[BioLib-dev] [emboss-dev] EMBOSS 6.3.0 released - SAM/BAM

Fri Jul 16 09:01:26 UTC 2010

EMBOSS has just recently added SAM/BAM support. I am looking at adding
SAM/BAM support for the Bio* languages - BioRuby, BioPerl, BioPython
and BioJava.

There are three interesting implementations of BAM/SAM support. The
Picard library (Java), Samtools API (C) and EMBOSS (C). A description
of the Sequence Alignment/Map format (SAM) can be found
[http://samtools.sourceforge.net/SAM1.pdf here]. SAM is a textual
format, and BAM is the matching binary format. From the specification
it is clear that BAM/SAM is a rather extensive format, for large
files, and would certainly benefit from fast C parsing (over native
Ruby/Perl/Python).

To start it would be handy to have a few use cases. If I look at the
Picard definition of a SAMRecord, see

  http://picard.sourceforge.net/javadoc/net/sf/samtools/SAMRecord.html

it just dumps the data into a structure. Like with the CIGARString field. 

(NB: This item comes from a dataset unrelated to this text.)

import Literature.NumberTheory.EllipticCurves.Hsieh2014.AnticyclotomicMuInvariantAnyLevel
import Literature.NumberTheory.EllipticCurves.PAdicHeights
import HarnessLib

That is very low level, but may be enough for BioLib. A SAM file
is most likely one unit. If there are more we should read them in as
an iterator - these can be large files and you don't want everything
in memory all the time.

So, a first use-case would be to read a BAM/SAM file into raw records,
using an iterator. Right?

Pj.

On Thu, Jul 15, 2010 at 09:35:32AM -0500, Chris Fields wrote:
> Peter brought this up at BOSC during my talk, re: our alignment
> refactoring going on in relation to GSoC.  Currently, we have
> Lincoln's SAMTools and UCSC-related perl distributions on CPAN for
> our needs, but a common toolkit would be nice.

> Also (somewhat related, and another leftover from BOSC), Jim Procter
> raised the issue several time on how we intend on dealing with large
> protein alignments or richly annotated alignment data, e.g.
> Pfam/Rfam and stockholm (his interests were related to Jalview, but
> it's a common concern).  We do this in-memory in BioPerl, in a
> semi-hackish way, but a common SAMTools-like way would be nice.